WHAT THE TASK REQUIRES — Output exactly the lines spanning from the line containing "z₀ hz₀U hz₀" to the last line of the entries, inclusive.

[[ RECORDS FOR THIS TASK, beginning ]]

/-! D-0027 §2.1 — DECIDING THEOREM (planner-authored via `route open/edit --closes-file`; by planner-plan-novel-RiemannHypothesis-RiemannHyp-a25c1f69-d-v 2026-08-17T04:49:09Z):
its hypotheses are this route's items and its conclusion the sub-problem Statement (glue_lint), and it elaborates with this file. -/

/-- DECIDING THEOREM (D-0027 §2.1) of route DisplacementPencil. From the base rung `PencilBase`
(c = 4 hyperbolic) and the doubling step `PencilDoubling` we build hyperbolic rungs `c_k ≥ 4·2^k`
(`Classical.choice` along the step); the support item `HurwitzTransfer` is PROVED inline from the
tree's Hurwitz theorem (`Complex.hurwitz_eqOn_zero_or_forall_ne_zero`): `P_{c_k}/c_k → Ξ` locally
uniformly, the rungs are zero-free off the real axis, so a non-real zero of `Ξ` would force `Ξ ≡ 0`,
contradicting `Ξ(i/2) = ξ(0) = 1/2`; Riemann's `Ξ`-form of RH
(`riemannHypothesis_iff_im_eq_zero_of_riemannXiUpper_eq_zero_holds`) and `Summit.RiemannHypothesis_iff`
give the summit. Axioms: propext, Classical.choice, Quot.sound. -/
@[closes "route-RiemannHypothesis-DisplacementPencil"] theorem closes (hbase : PencilBase) (hstep : PencilDoubling) : _root_.Summit.RiemannHypothesis := by
  classical
  -- (1) the Hurwitz transfer (support item `HurwitzTransfer`), proved here
  have htransfer : HurwitzTransfer := by
    intro c hc hreal z₀ hz₀
    by_contra him
    have hΞd : Differentiable ℂ Literature.NumberTheory.LFunctions.riemannXiUpper := by
      intro z
      unfold Literature.NumberTheory.LFunctions.riemannXiUpper
      have h : Differentiable ℂ (fun z : ℂ => (1 / 2 : ℂ) + Complex.I * z) :=
        (differentiable_const _).add (differentiable_id.const_mul _)
      exact (Literature.NumberTheory.LFunctions.differentiable_riemannXi.comp h) z
    have hΞval : Literature.NumberTheory.LFunctions.riemannXiUpper (Complex.I / 2) = 1 / 2 := by
      unfold Literature.NumberTheory.LFunctions.riemannXiUpper
      have : (1 / 2 : ℂ) + Complex.I * (Complex.I / 2) = 0 := by
        rw [mul_div_assoc', Complex.I_mul_I]; ring
      rw [this, Literature.NumberTheory.LFunctions.riemannXi_zero]
    set r : ℝ := |z₀.im| / 2 with hr
    have hrpos : 0 < r := by
      have : 0 < |z₀.im| := abs_pos.mpr him
      positivity
    set U : Set ℂ := Metric.ball z₀ r with hU
    have hUopen : IsOpen U := Metric.isOpen_ball
    have hUconn : IsPreconnected U := (convex_ball z₀ r).isPreconnected
    have hz₀U : z₀ ∈ U := Metric.mem_ball_self hrpos
    have hUim : ∀ z ∈ U, z.im ≠ 0 := by
      intro z hz h0
      have hdist : dist z z₀ < r := Metric.mem_ball.mp hz
      have h1 : |z.im - z₀.im| ≤ dist z z₀ := by
        rw [Complex.dist_eq]
        simpa using Complex.abs_im_le_norm (z - z₀)
      rw [h0, zero_sub, abs_neg] at h1
      have : |z₀.im| < |z₀.im| / 2 := lt_of_le_of_lt h1 hdist
      linarith [abs_nonneg z₀.im]
    set g : ℂ → ℂ := fun z => Literature.NumberTheory.LFunctions.riemannXiUpper (z + Complex.I) +
      Literature.NumberTheory.LFunctions.riemannXiUpper (z - Complex.I) with hg
    have hgcont : Continuous g := by
      have hΞ := hΞd.continuous
      exact (hΞ.comp (continuous_id.add continuous_const)).add
        (hΞ.comp (continuous_id.sub continuous_const))
    obtain ⟨M, hM⟩ : ∃ M : ℝ, ∀ z ∈ Metric.closedBall z₀ r, ‖g z‖ ≤ M := by
      have hK : IsCompact (Metric.closedBall z₀ r) := isCompact_closedBall _ _
      obtain ⟨M, hM⟩ := hK.exists_bound_of_continuousOn hgcont.continuousOn
      exact ⟨M, hM⟩
    have hcpos : ∀ k, 0 < c k := fun k => lt_of_lt_of_le (by positivity) (hc k)
    set F : ℕ → ℂ → ℂ := fun k z =>
      Literature.NumberTheory.LFunctions.riemannXiUpper z + (c k : ℂ)⁻¹ * g z with hF
    have hFdiff : ∀ᶠ k in Filter.atTop, DifferentiableOn ℂ (F k) U := by
      refine Filter.Eventually.of_forall fun k => ?_
      have hgd : Differentiable ℂ g :=
        (hΞd.comp (differentiable_id.add (differentiable_const _))).add
          (hΞd.comp (differentiable_id.sub (differentiable_const _)))
      exact (hΞd.add (hgd.const_mul _)).differentiableOn
    have hunif : TendstoUniformlyOn F Literature.NumberTheory.LFunctions.riemannXiUpper
        Filter.atTop U := by
      rw [Metric.tendstoUniformlyOn_iff]
      intro ε hε
      obtain ⟨k₀, hk₀⟩ : ∃ k₀ : ℕ, M < ε * (4 * 2 ^ k₀) := by
        obtain ⟨k₀, hk₀⟩ := pow_unbounded_of_one_lt (M / (4 * ε) + 1) (by norm_num : (1 : ℝ) < 2)
        refine ⟨k₀, ?_⟩
        have h4ε : 0 < 4 * ε := by positivity
        have : M / (4 * ε) < 2 ^ k₀ := by linarith
        rw [div_lt_iff₀ h4ε] at this
        linarith
      refine Filter.eventually_atTop.mpr ⟨k₀, fun k hk z hz => ?_⟩
      have hzc : z ∈ Metric.closedBall z₀ r := Metric.ball_subset_closedBall hz
      have hck : (4 : ℝ) * 2 ^ k₀ ≤ c k := le_trans
        (mul_le_mul_of_nonneg_left (pow_le_pow_right₀ (by norm_num) hk) (by norm_num)) (hc k)
      have hckpos : 0 < c k := hcpos k
      rw [dist_eq_norm]
      have : Literature.NumberTheory.LFunctions.riemannXiUpper z - F k z = -((c k : ℂ)⁻¹ * g z) := by
        simp [hF]
      rw [this, norm_neg, norm_mul, norm_inv, Complex.norm_real, Real.norm_eq_abs,
        abs_of_pos hckpos]
      calc (c k)⁻¹ * ‖g z‖ ≤ (c k)⁻¹ * M := by
              exact mul_le_mul_of_nonneg_left (hM z hzc) (inv_nonneg.mpr hckpos.le)
        _ < ε := by
              rw [inv_mul_lt_iff₀ hckpos]
              calc M < ε * (4 * 2 ^ k₀) := hk₀
                _ ≤ ε * c k := by exact mul_le_mul_of_nonneg_left hck hε.le
                _ = c k * ε := by ring
    have hlim : TendstoLocallyUniformlyOn F Literature.NumberTheory.LFunctions.riemannXiUpper
        Filter.atTop U := hunif.tendstoLocallyUniformlyOn
    have hzero : ∃ᶠ k in Filter.atTop, ∀ z ∈ U, F k z ≠ 0 := by
      refine Filter.Frequently.of_forall fun k => ?_
      intro z hz hFz
      have hck : (c k : ℂ) ≠ 0 := by exact_mod_cast (hcpos k).ne'
      have hP : (c k : ℂ) * Literature.NumberTheory.LFunctions.riemannXiUpper z +
          Literature.NumberTheory.LFunctions.riemannXiUpper (z + Complex.I) +
          Literature.NumberTheory.LFunctions.riemannXiUpper (z - Complex.I) = 0 := by
        have : (c k : ℂ) * F k z = 0 := by rw [hFz, mul_zero]
        have h2 : (c k : ℂ) * F k z =
            (c k : ℂ) * Literature.NumberTheory.LFunctions.riemannXiUpper z + g z := by
          simp only [hF]; field_simp
        rw [h2] at this
        simpa [hg, add_assoc] using this
      exact hUim z hz (hreal k z hP)
    rcases Complex.hurwitz_eqOn_zero_or_forall_ne_zero hUopen hUconn hFdiff hlim hzero with h | h
    · have han : AnalyticOnNhd ℂ Literature.NumberTheory.LFunctions.riemannXiUpper Set.univ :=
        (hΞd.differentiableOn.analyticOnNhd isOpen_univ)
      have hev : ∀ᶠ z in nhds z₀, Literature.NumberTheory.LFunctions.riemannXiUpper z = 0 := by
        filter_upwards [hUopen.mem_nhds hz₀U] with z hz using h hz
      have hall := han.eqOn_zero_of_preconnected_of_eventuallyEq_zero isPreconnected_univ
        (Set.mem_univ z₀) hev
      have := hall (Set.mem_univ (Complex.I / 2))
      rw [hΞval] at this
      norm_num at this
    · exact h z₀ hz₀U hz₀
  -- (2) the sequence of hyperbolic rungs c_k ≥ 4·2^k from base + doubling
  let S := {x : ℝ // 4 ≤ x ∧ Literature.NumberTheory.LFunctions.HasOnlyRealZeros
    (fun z : ℂ => (x : ℂ) * Literature.NumberTheory.LFunctions.riemannXiUpper z +
      Literature.NumberTheory.LFunctions.riemannXiUpper (z + Complex.I) +
      Literature.NumberTheory.LFunctions.riemannXiUpper (z - Complex.I))}
  have step : ∀ s : S, ∃ s' : S, 2 * s.1 ≤ s'.1 := by
    rintro ⟨x, hx4, hx⟩
    obtain ⟨c', hc', hreal⟩ := hstep x hx4 hx
    exact ⟨⟨c', by linarith, hreal⟩, hc'⟩
  choose nxt hnxt using step
  have hbase' : Literature.NumberTheory.LFunctions.HasOnlyRealZeros
      (fun z : ℂ => ((4 : ℝ) : ℂ) * Literature.NumberTheory.LFunctions.riemannXiUpper z +
        Literature.NumberTheory.LFunctions.riemannXiUpper (z + Complex.I) +
        Literature.NumberTheory.LFunctions.riemannXiUpper (z - Complex.I)) := by
    have hb := hbase
    unfold PencilBase at hb
    simpa using hb
  let s : ℕ → S := fun k => Nat.rec ⟨4, le_rfl, hbase'⟩ (fun _ t => nxt t) k
  have hs0 : (s 0).1 = 4 := rfl
  have hsucc : ∀ k, 2 * (s k).1 ≤ (s (k + 1)).1 := fun k => hnxt (s k)
  have hgrow : ∀ k, (4 : ℝ) * 2 ^ k ≤ (s k).1 := by
    intro k
    induction k with
    | zero => simp [hs0]
    | succ k ih =>
      calc (4 : ℝ) * 2 ^ (k + 1) = 2 * (4 * 2 ^ k) := by ring
        _ ≤ 2 * (s k).1 := by linarith
        _ ≤ (s (k + 1)).1 := hsucc k
  have hΞ : Literature.NumberTheory.LFunctions.HasOnlyRealZeros
      Literature.NumberTheory.LFunctions.riemannXiUpper :=
    htransfer (fun k => (s k).1) hgrow (fun k => (s k).2.2)
  refine (_root_.Summit.RiemannHypothesis_iff).2 ?_
  exact (Literature.NumberTheory.LFunctions.riemannHypothesis_iff_im_eq_zero_of_riemannXiUpper_eq_zero_holds).2 hΞ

[[ RECORDS FOR THIS TASK, end ]]

TASK ANSWER —
    · exact h z₀ hz₀U hz₀
  -- (2) the sequence of hyperbolic rungs c_k ≥ 4·2^k from base + doubling
  let S := {x : ℝ // 4 ≤ x ∧ Literature.NumberTheory.LFunctions.HasOnlyRealZeros
    (fun z : ℂ => (x : ℂ) * Literature.NumberTheory.LFunctions.riemannXiUpper z +
      Literature.NumberTheory.LFunctions.riemannXiUpper (z + Complex.I) +
      Literature.NumberTheory.LFunctions.riemannXiUpper (z - Complex.I))}
  have step : ∀ s : S, ∃ s' : S, 2 * s.1 ≤ s'.1 := by
    rintro ⟨x, hx4, hx⟩
    obtain ⟨c', hc', hreal⟩ := hstep x hx4 hx
    exact ⟨⟨c', by linarith, hreal⟩, hc'⟩
  choose nxt hnxt using step
  have hbase' : Literature.NumberTheory.LFunctions.HasOnlyRealZeros
      (fun z : ℂ => ((4 : ℝ) : ℂ) * Literature.NumberTheory.LFunctions.riemannXiUpper z +
        Literature.NumberTheory.LFunctions.riemannXiUpper (z + Complex.I) +
        Literature.NumberTheory.LFunctions.riemannXiUpper (z - Complex.I)) := by
    have hb := hbase
    unfold PencilBase at hb
    simpa using hb
  let s : ℕ → S := fun k => Nat.rec ⟨4, le_rfl, hbase'⟩ (fun _ t => nxt t) k
  have hs0 : (s 0).1 = 4 := rfl
  have hsucc : ∀ k, 2 * (s k).1 ≤ (s (k + 1)).1 := fun k => hnxt (s k)
  have hgrow : ∀ k, (4 : ℝ) * 2 ^ k ≤ (s k).1 := by
    intro k
    induction k with
    | zero => simp [hs0]
    | succ k ih =>
      calc (4 : ℝ) * 2 ^ (k + 1) = 2 * (4 * 2 ^ k) := by ring
        _ ≤ 2 * (s k).1 := by linarith
        _ ≤ (s (k + 1)).1 := hsucc k
  have hΞ : Literature.NumberTheory.LFunctions.HasOnlyRealZeros
      Literature.NumberTheory.LFunctions.riemannXiUpper :=
    htransfer (fun k => (s k).1) hgrow (fun k => (s k).2.2)
  refine (_root_.Summit.RiemannHypothesis_iff).2 ?_
  exact (Literature.NumberTheory.LFunctions.riemannHypothesis_iff_im_eq_zero_of_riemannXiUpper_eq_zero_holds).2 hΞ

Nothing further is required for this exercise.